To create a safer movie set for the cast and crew as well as Lake Whitney residents, the guns used in the action sequence shot at Mr. K’s Quick Stop are replicas. Boothman has used real firearms with blanks in them while filming one of his western movies, but since he was filming at a Lake Whitney gas station, Boothman strived for a safe environment that he hopes will look realistic to viewers.

“One of the things that I wanted to make sure of was that the police knew and the neighbors knew. I covered my bases with all that, but they’re not even prop guns, they’re BB guns that look real and have the real weight to them. Just for safety purposes, we didn’t want anyone waving real guns around,” Boothman said.

When asked who he would thank if his movie won an Oscar, Boothman said he is incredibly grateful for his small crew, the Texas towns such as Coleman that have supported the movie, the Bosque County Sheriff’s Department and the shop owners in Galveston.

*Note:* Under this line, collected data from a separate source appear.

import Summits.QuantumFields.YangMills.Theorems.BalabanUVNodesN11OmegaTopTStep
import Summits.QuantumFields.YangMills.Theorems.BalabanUVNodesN11TopChildO3AtRecord13

/-!
# DAG node N11 — THE (O3′) CLAUSE AT EVERY CHILD WITH `Ω_{k+1} = 𝕋`, STAGE-13 LETTERS; AT `k = 0` (the pairs `(Ω₁, Λ₁) = (𝕋, Λ₁)`, no new large plaquette field) IT IS
# [III] (3.23)–(3.25)'s first step verbatim-shaped — ONE explicit identity per pair; and THEOREM 1 AT LEVEL 1 on the live-selector line SPLIT by the kind of child:
# explicit identities at the `Ω₁ = 𝕋` pairs, dag-n08-w2's first-step clauses at the `Ω₁ ⊊ 𝕋` pairs (the frozen-`y` road), dag-n11-d's level-0 no-expansion clause

HEADER — WORK-UNIT METADATA.  Cell `pub-ymgap`, YM-PLAN Track A (HUMAN RULING D-0062), seat `pub-ymgap-dag-n11-d` (g18; N11 [B14], s2), route `BalabanUVNodes`, item K1⁹ =
stmt-QuantumFields-27364 (helper lane, `--kind proof --supports 27364 --as helper`, count-neutral).  [III] = [Balaban1988Convergent], [I] = [Balaban1987RG1], [II] = [Balaban1988RG2Cluster].
Over this seat's g18 `…N11OmegaTopTStep` (★★★ `O3_iff_of_Omega_univ`), `…N11TopChildO3AtRecord13` (the top pair), dag-n11-e's `…N11Sect3SupplyChainDefs` (`PresentChildObligations`),
dag-n08-w2's `…N11SupplyChainFirstLink` (`FirstStepClausesAt`, `presentChildObligations_zero_iff`, ★ `sLaw₁₃CoPH_one_of_firstStepClauses`), dag-n11-e's `sideD_pos`.

WHY THIS FILE.  `…N11OmegaTopTStep` shows that at a child with `Ω_{k+1}(s′) = 𝕋` both members of (O3′) are explicit functions of the new field — def-T's one-step transport of
`χ′_k(ALL)·(Σ_{R,S}ζ)·χ_k slot_k` and `Σ_Y ζ_k(∅)·∫dA_k|_{Λ^c}[…] exp A_{k+1}` — with no conditional expectation per fibre to read.  This file writes that clause at the Stage-13 letters of
the cured v1.7 record for every level, specialises to the first step (`ρ₀`, `χ₀ ≡ 1`, no lower generation), and assembles THEOREM 1 AT LEVEL 1 (`SLaw₁₃CoPH θ p 1`) on the live-selector line
from: the explicit identities at the pairs `(𝕋, Λ₁)` + r11's new-term clauses there, dag-n08-w2's `FirstStepClausesAt` at the pairs with `Ω₁ ⊊ 𝕋` (where old variables ARE retained and
the frozen-`y` road of g17 applies), the level-1 𝐄-clauses, and the level-0 no-expansion clause.

WHAT THIS FILE PROVES (0 `def`, 0 `sorry`, standard axioms).  §1 every level (`1 ≤ M`): ★★★ `O3_iff_of_Omega_univ_at_record₁₃` · ★★★ `presentChild_O3_of_Omega_univ_of_identity`.
§2 the first step: ★★★ `firstStep_O3_iff_of_Omega_univ` ((iii) of `FirstStepClausesAt θ p s′ u₁ e₁` at a pair `(𝕋, Λ₁)` ↔ «`𝐓ρ₀(s′) ≡ 0 ∨` for a.e. `V′` with every χ₁-cube (3.2)-small:
`∫dU δ(ŪV′⁻¹)[χ′_0(ALL)(U,V′)·Σ_{R,S}[Λ₁(R)=Λ₁]ζ_1(∅,∅,(R,S))(U,V′)·ρ₀(U)](V′) = Σ_{Y⊆Λ₁ᶜ} ζ_0(∅)(base₁V′)·∫dA_0|_{B_0(Λ₁ᶜ)} χ_A(Λ₁ᶜ,Y)e^{−½quad_0(Λ₁)}·exp A_1(s′; u₁,(S_Y,A_0),e₁)`») ·
★★★ `firstStepClausesAt_of_Omega_univ_of_identity` ∕ `presentChildObligations_zero_of_Omega_univ_of_identity` · ★★★ `sLaw₁₃CoPH_one_of_split` (Theorem 1 at level 1 from the split data).

HONEST FRAMING.  Helper lane of K1⁹; count-neutral; compositions BY NAME; the identities are DISPLAYED (hypotheses ∕ one side of an `↔`) — they ARE [I] §§2–3 + [II] + [III] Thm 2 at
the first step, NOT proved; nothing of Bałaban asserted; the new terms and their bounds are the supplier's; N11 NOT discharged; K1⁹ NOT closed, no registered stub touched; counts unmoved
(typed 28∕28 · discharged 5∕27 · A 5∕28).  One finite `𝕋⁴_{L^K}` programme at fixed `ε = L^{−K}` — NOT ℝ⁴, NOT OS, NOT a mass gap, NOT Clay.  No `sorry`, `axiom`, `def`, `instance`,
`notation`.  Sources (SHAPE only): [III] Thm 1 p.262, Thm 2 p.263, Theorem p.245, (2.18) p.257, (2.21)–(2.23) p.258, (3.1) p.264, (3.2)–(3.5) p.265, (3.16) p.268, (3.20)–(3.21) p.269,
(3.23)–(3.25) p.270, §3 p.279; [I] Thm 1 p.259, §2 p.267, §3 p.272; [IV] = [Balaban1989LargeFieldI] (0.2)–(0.4) p.176.
-/

noncomputable section

open MeasureTheory
open scoped BigOperators Matrix.Norms.L2Operator

namespace Summit.QuantumFields.YangMills.Theorems.BalabanUVNodesN11OmegaTopO3AtRecord13

open Literature.MathematicalPhysics.QuantumFieldTheory.Balaban1983to89 T4Continuum Node00 Node00.Tk B14.Eq218Concrete B14.Sect3Decomp
open BalabanUVNodesN11Sect3SupplySpliceOwnBoundary (graftAboveB)
open BalabanUVNodesN11Sect3SupplyChainDefs (PresentChildObligations NewEClausesAt NoExpansionClauseFor baseWitness)
open BalabanUVNodesN11SupplyChainFirstLink (FirstStepClausesAt presentChildObligations_zero_iff sLaw₁₃CoPH_one_of_firstStepClauses)
open BalabanUVNodesN11FirstStepSupply (slotsOfRecord₁₃H_zero_eq_rhoZero)
open BalabanUVNodesN11AllLargeFieldLabel (sideD_pos)
open BalabanUVNodesN11OmegaTopTStep (O3_iff_of_Omega_univ slotsTOfRecord_succ_eq_of_Omega_univ_of_chiSeq_ne_zero sect2Slot_eq_of_Omega_univ)

variable {F : T4Family} {N : ℕ} [NeZero N]

/-! ## §1. Every level: the (O3′) clause at a child with `Ω_{k+1} = 𝕋` of the Stage-13 record -/

section EveryLevel

variable (θ : Stage13HParams F N) (p : B12.RunParams)

/-- ★★★ **THE (O3′)-SHAPED CLAUSE AT A CHILD WITH `Ω_{k+1} = 𝕋` OF THE STAGE-13 RECORD IS ONE EXPLICIT IDENTITY** (`1 ≤ M`; any term values `t′`, constant `E′`; `{hdec}` = any
`DecidableEq` on the level-`k` bonds, unified with 11a's). [cite: Balaban1988Convergent, Thm 1 p.262, Thm 2 p.263, (3.1) p.264, (3.23)–(3.25) p.270, (2.18) p.257, (2.21)–(2.23) p.258; Balaban1987RG1, Thm 1 p.259] -/
theorem O3_iff_of_Omega_univ_at_record₁₃ (hM : 1 ≤ θ.τ9.M) {k : ℕ} (s' : SeqOfRecord F θ.ν θ.τ9.M (gOfRecord₁₃ F N θ.toStage13Params p) p.K (k + 1))
    (hΩ : s'.Ω (k + 1) = Set.univ) (t' : Sect2.TermValues (F.P p.K) (MatA N) (FluctV N) θ.τ9.M) (E' : ℝ) {hdec : DecidableEq (PBond (F.P p.K) k)} :
    (slotsTOfRecord F N θ.ν θ.τ9 (EOfRecord₁₃ F N θ.toStage13Params) (wOfRecord₉ F N θ.toStage9Params) θ.ppSel p (gOfRecord₁₃ F N θ.toStage13Params p) (k + 1) s' = 0 ∨
      ∀ᵐ V' ∂fieldMeasure (F.P p.K) (k + 1) (SU N),
        chiSeqOfRecord F N θ.ν θ.τ9.M (gOfRecord₁₃ F N θ.toStage13Params p) p.K (k + 1) s' V' ≠ 0 →
          slotsTOfRecord F N θ.ν θ.τ9 (EOfRecord₁₃ F N θ.toStage13Params) (wOfRecord₉ F N θ.toStage9Params) θ.ppSel p (gOfRecord₁₃ F N θ.toStage13Params p) (k + 1) s' V' =
            sect2Slot F N (FluctV N) p.K (settingOfRecord₁₃ F N θ.toStage13Params p) (θ.rzAt p s') (WtOfRecord₁₃H F N θ p s') s' t' E'
              (UbgOfRecord₁₃CoP F N θ.toStage13Params p (k + 1) s') V') ↔
    (slotsTOfRecord F N θ.ν θ.τ9 (EOfRecord₁₃ F N θ.toStage13Params) (wOfRecord₉ F N θ.toStage9Params) θ.ppSel p (gOfRecord₁₃ F N θ.toStage13Params p) (k + 1) s' = 0 ∨
      ∀ᵐ V' ∂fieldMeasure (F.P p.K) (k + 1) (SU N),
        chiSeqOfRecord F N θ.ν θ.τ9.M (gOfRecord₁₃ F N θ.toStage13Params p) p.K (k + 1) s' V' ≠ 0 →
          transportOfRecord F N p.K k (fun U =>
              chiPrime (sect3DataOfRecord F N θ.ν θ.τ9.M p (gOfRecord₁₃ F N θ.toStage13Params p) k s'.init) (avOfRecord F N p.K)
                  (2 * deltaOfRecord θ.ν (gOfRecord₁₃ F N θ.toStage13Params p) k θ.A₁) (Finset.univ : Finset (Iχ F θ.ν p (gOfRecord₁₃ F N θ.toStage13Params p) k)) U V' *
                (∑ R : Finset (Iχ F θ.ν p (gOfRecord₁₃ F N θ.toStage13Params p) k), ∑ S : Finset (Iχ F θ.ν p (gOfRecord₁₃ F N θ.toStage13Params p) k),
                  if LambdaOfLabel F θ.ν θ.τ9.M p (gOfRecord₁₃ F N θ.toStage13Params p) k s'.init (∅, ∅, (R, ∅)) = s'.Λ (k + 1) then
                    θ.ζ p (gOfRecord₁₃ F N θ.toStage13Params p) k s'.init ∅ ∅ (R, S) U V' else 0) *
                (chiSeqOfRecord F N θ.ν θ.τ9.M (gOfRecord₁₃ F N θ.toStage13Params p) p.K k s'.init U *
                  slotsOfRecord F N θ.ν θ.τ9 (EOfRecord₁₃ F N θ.toStage13Params) (wOfRecord₉ F N θ.toStage9Params) θ.ppSel p (gOfRecord₁₃ F N θ.toStage13Params p) k s'.init U)) V' =
            ∑ Y ∈ (Set.toFinite {Y : Set (Site (F.P p.K) 0) | Y ∈ SClassOfRecord F θ.ν (gOfRecord₁₃ F N θ.toStage13Params p) p.K (k + 1) ∧ Y ⊆ s'.Ω (k + 1) ∩ (s'.Λ (k + 1))ᶜ}).toFinset,
              (WtOfRecord₁₃H F N θ p s').ζ k (s'.Ω (k + 1))ᶜ (baseCfg (k + 1) V') *
                aOp k (genDataOfRecord F N (FluctV N) θ.ν θ.τ9.M (gOfRecord₁₃ F N θ.toStage13Params p) p.K (WtOfRecord₁₃H F N θ p s') s' (Function.update (fun _ => ∅) (k + 1) Y) k).sA
                  (genDataOfRecord F N (FluctV N) θ.ν θ.τ9.M (gOfRecord₁₃ F N θ.toStage13Params p) p.K (WtOfRecord₁₃H F N θ p s') s' (Function.update (fun _ => ∅) (k + 1) Y) k).w
                  (fun ω => (∏ j ∈ Finset.range k, (WtOfRecord₁₃H F N θ p s').ζ j ∅ ω * (WtOfRecord₁₃H F N θ p s').w j Set.univ ∅ ∅ ω) *
                    sect2Operand F N (FluctV N) p.K (settingOfRecord₁₃ F N θ.toStage13Params p) (θ.rzAt p s') s' t' E'
                      (UbgOfRecord₁₃CoP F N θ.toStage13Params p (k + 1) s') (Function.update (fun _ => ∅) (k + 1) Y, fun j => (ω j).2) (fun j => (ω j).1))
                  (baseCfg (k + 1) V')) :=
  O3_iff_of_Omega_univ F N θ.ν θ.τ9 (EOfRecord₁₃ F N θ.toStage13Params) θ.A₁ θ.ζ θ.ppSel p (gOfRecord₁₃ F N θ.toStage13Params p) k
    (settingOfRecord₁₃ F N θ.toStage13Params p) (θ.rzAt p s') (WtOfRecord₁₃H F N θ p s') (sideD_pos θ.ν hM p _ k) s' hΩ t' E' _ (hdec := hdec)

/-- ★★★ **THE (O3′) CONJUNCT OF `PresentChildObligations` AT A CHILD WITH `Ω_{k+1} = 𝕋` FROM THE EXPLICIT IDENTITY** for `(graftAboveB k (t (init s′)) (tnew s′), EkN s′)`.
[cite: Balaban1988Convergent, Thm 2 p.263, §3 p.279, (3.23)–(3.25) p.270, (2.18) p.257; Balaban1987RG1, Thm 1 p.259] -/
theorem presentChild_O3_of_Omega_univ_of_identity (hM : 1 ≤ θ.τ9.M) {k : ℕ} {hdec : DecidableEq (PBond (F.P p.K) k)}
    (t : SeqOfRecord F θ.ν θ.τ9.M (gOfRecord₁₃ F N θ.toStage13Params p) p.K k → Sect2.TermValues (F.P p.K) (MatA N) (FluctV N) θ.τ9.M)
    (tnew : SeqOfRecord F θ.ν θ.τ9.M (gOfRecord₁₃ F N θ.toStage13Params p) p.K (k + 1) → Sect2.TermValues (F.P p.K) (MatA N) (FluctV N) θ.τ9.M)
    (EkN : SeqOfRecord F θ.ν θ.τ9.M (gOfRecord₁₃ F N θ.toStage13Params p) p.K (k + 1) → ℝ)
    (s' : SeqOfRecord F θ.ν θ.τ9.M (gOfRecord₁₃ F N θ.toStage13Params p) p.K (k + 1)) (hΩ : s'.Ω (k + 1) = Set.univ)
    (hT : slotsTOfRecord F N θ.ν θ.τ9 (EOfRecord₁₃ F N θ.toStage13Params) (wOfRecord₉ F N θ.toStage9Params) θ.ppSel p (gOfRecord₁₃ F N θ.toStage13Params p) (k + 1) s' = 0 ∨
      ∀ᵐ V' ∂fieldMeasure (F.P p.K) (k + 1) (SU N),
        chiSeqOfRecord F N θ.ν θ.τ9.M (gOfRecord₁₃ F N θ.toStage13Params p) p.K (k + 1) s' V' ≠ 0 →
          transportOfRecord F N p.K k (fun U =>
              chiPrime (sect3DataOfRecord F N θ.ν θ.τ9.M p (gOfRecord₁₃ F N θ.toStage13Params p) k s'.init) (avOfRecord F N p.K)
                  (2 * deltaOfRecord θ.ν (gOfRecord₁₃ F N θ.toStage13Params p) k θ.A₁) (Finset.univ : Finset (Iχ F θ.ν p (gOfRecord₁₃ F N θ.toStage13Params p) k)) U V' *
                (∑ R : Finset (Iχ F θ.ν p (gOfRecord₁₃ F N θ.toStage13Params p) k), ∑ S : Finset (Iχ F θ.ν p (gOfRecord₁₃ F N θ.toStage13Params p) k),
                  if LambdaOfLabel F θ.ν θ.τ9.M p (gOfRecord₁₃ F N θ.toStage13Params p) k s'.init (∅, ∅, (R, ∅)) = s'.Λ (k + 1) then
                    θ.ζ p (gOfRecord₁₃ F N θ.toStage13Params p) k s'.init ∅ ∅ (R, S) U V' else 0) *
                (chiSeqOfRecord F N θ.ν θ.τ9.M (gOfRecord₁₃ F N θ.toStage13Params p) p.K k s'.init U *
                  slotsOfRecord F N θ.ν θ.τ9 (EOfRecord₁₃ F N θ.toStage13Params) (wOfRecord₉ F N θ.toStage9Params) θ.ppSel p (gOfRecord₁₃ F N θ.toStage13Params p) k s'.init U)) V' =
            ∑ Y ∈ (Set.toFinite {Y : Set (Site (F.P p.K) 0) | Y ∈ SClassOfRecord F θ.ν (gOfRecord₁₃ F N θ.toStage13Params p) p.K (k + 1) ∧ Y ⊆ s'.Ω (k + 1) ∩ (s'.Λ (k + 1))ᶜ}).toFinset,
              (WtOfRecord₁₃H F N θ p s').ζ k (s'.Ω (k + 1))ᶜ (baseCfg (k + 1) V') *
                aOp k (genDataOfRecord F N (FluctV N) θ.ν θ.τ9.M (gOfRecord₁₃ F N θ.toStage13Params p) p.K (WtOfRecord₁₃H F N θ p s') s' (Function.update (fun _ => ∅) (k + 1) Y) k).sA
                  (genDataOfRecord F N (FluctV N) θ.ν θ.τ9.M (gOfRecord₁₃ F N θ.toStage13Params p) p.K (WtOfRecord₁₃H F N θ p s') s' (Function.update (fun _ => ∅) (k + 1) Y) k).w
                  (fun ω => (∏ j ∈ Finset.range k, (WtOfRecord₁₃H F N θ p s').ζ j ∅ ω * (WtOfRecord₁₃H F N θ p s').w j Set.univ ∅ ∅ ω) *
                    sect2Operand F N (FluctV N) p.K (settingOfRecord₁₃ F N θ.toStage13Params p) (θ.rzAt p s') s' (graftAboveB k (t s'.init) (tnew s')) (EkN s')
                      (UbgOfRecord₁₃CoP F N θ.toStage13Params p (k + 1) s') (Function.update (fun _ => ∅) (k + 1) Y, fun j => (ω j).2) (fun j => (ω j).1))
                  (baseCfg (k + 1) V')) :
    slotsTOfRecord F N θ.ν θ.τ9 (EOfRecord₁₃ F N θ.toStage13Params) (wOfRecord₉ F N θ.toStage9Params) θ.ppSel p (gOfRecord₁₃ F N θ.toStage13Params p) (k + 1) s' = 0 ∨
      ∀ᵐ V' ∂fieldMeasure (F.P p.K) (k + 1) (SU N),
        chiSeqOfRecord F N θ.ν θ.τ9.M (gOfRecord₁₃ F N θ.toStage13Params p) p.K (k + 1) s' V' ≠ 0 →
          slotsTOfRecord F N θ.ν θ.τ9 (EOfRecord₁₃ F N θ.toStage13Params) (wOfRecord₉ F N θ.toStage9Params) θ.ppSel p (gOfRecord₁₃ F N θ.toStage13Params p) (k + 1) s' V' =
            sect2Slot F N (FluctV N) p.K (settingOfRecord₁₃ F N θ.toStage13Params p) (θ.rzAt p s') (WtOfRecord₁₃H F N θ p s') s'
              (graftAboveB k (t s'.init) (tnew s')) (EkN s') (UbgOfRecord₁₃CoP F N θ.toStage13Params p (k + 1) s') V' :=
  (O3_iff_of_Omega_univ_at_record₁₃ θ p hM s' hΩ _ _ (hdec := hdec)).2 hT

“My cinematographer Chris, the guy who is shooting it, is getting great footage. Everything is looking great. It’s really just the performances. The stuff that I wrote feels authentic and real. So much is coming out of the actors, and I can’t wait for audiences to see that,” Boothman said.

Boothman has more filming to do in the area and will continue filming his action sequence at Mr. K’s Quick Stop in September. He will also shoot scenes at Robert Payne’s agri-business in Clifton.

Hudspeth said, “I’m very excited because no one studies film more than Will. The dedication he puts into his writing is amazing, and the research that he does for the characters, and for the scripts, has me really excited about the potential of this film. It’s going to be really well crafted, and I’m really looking forward to the end result.”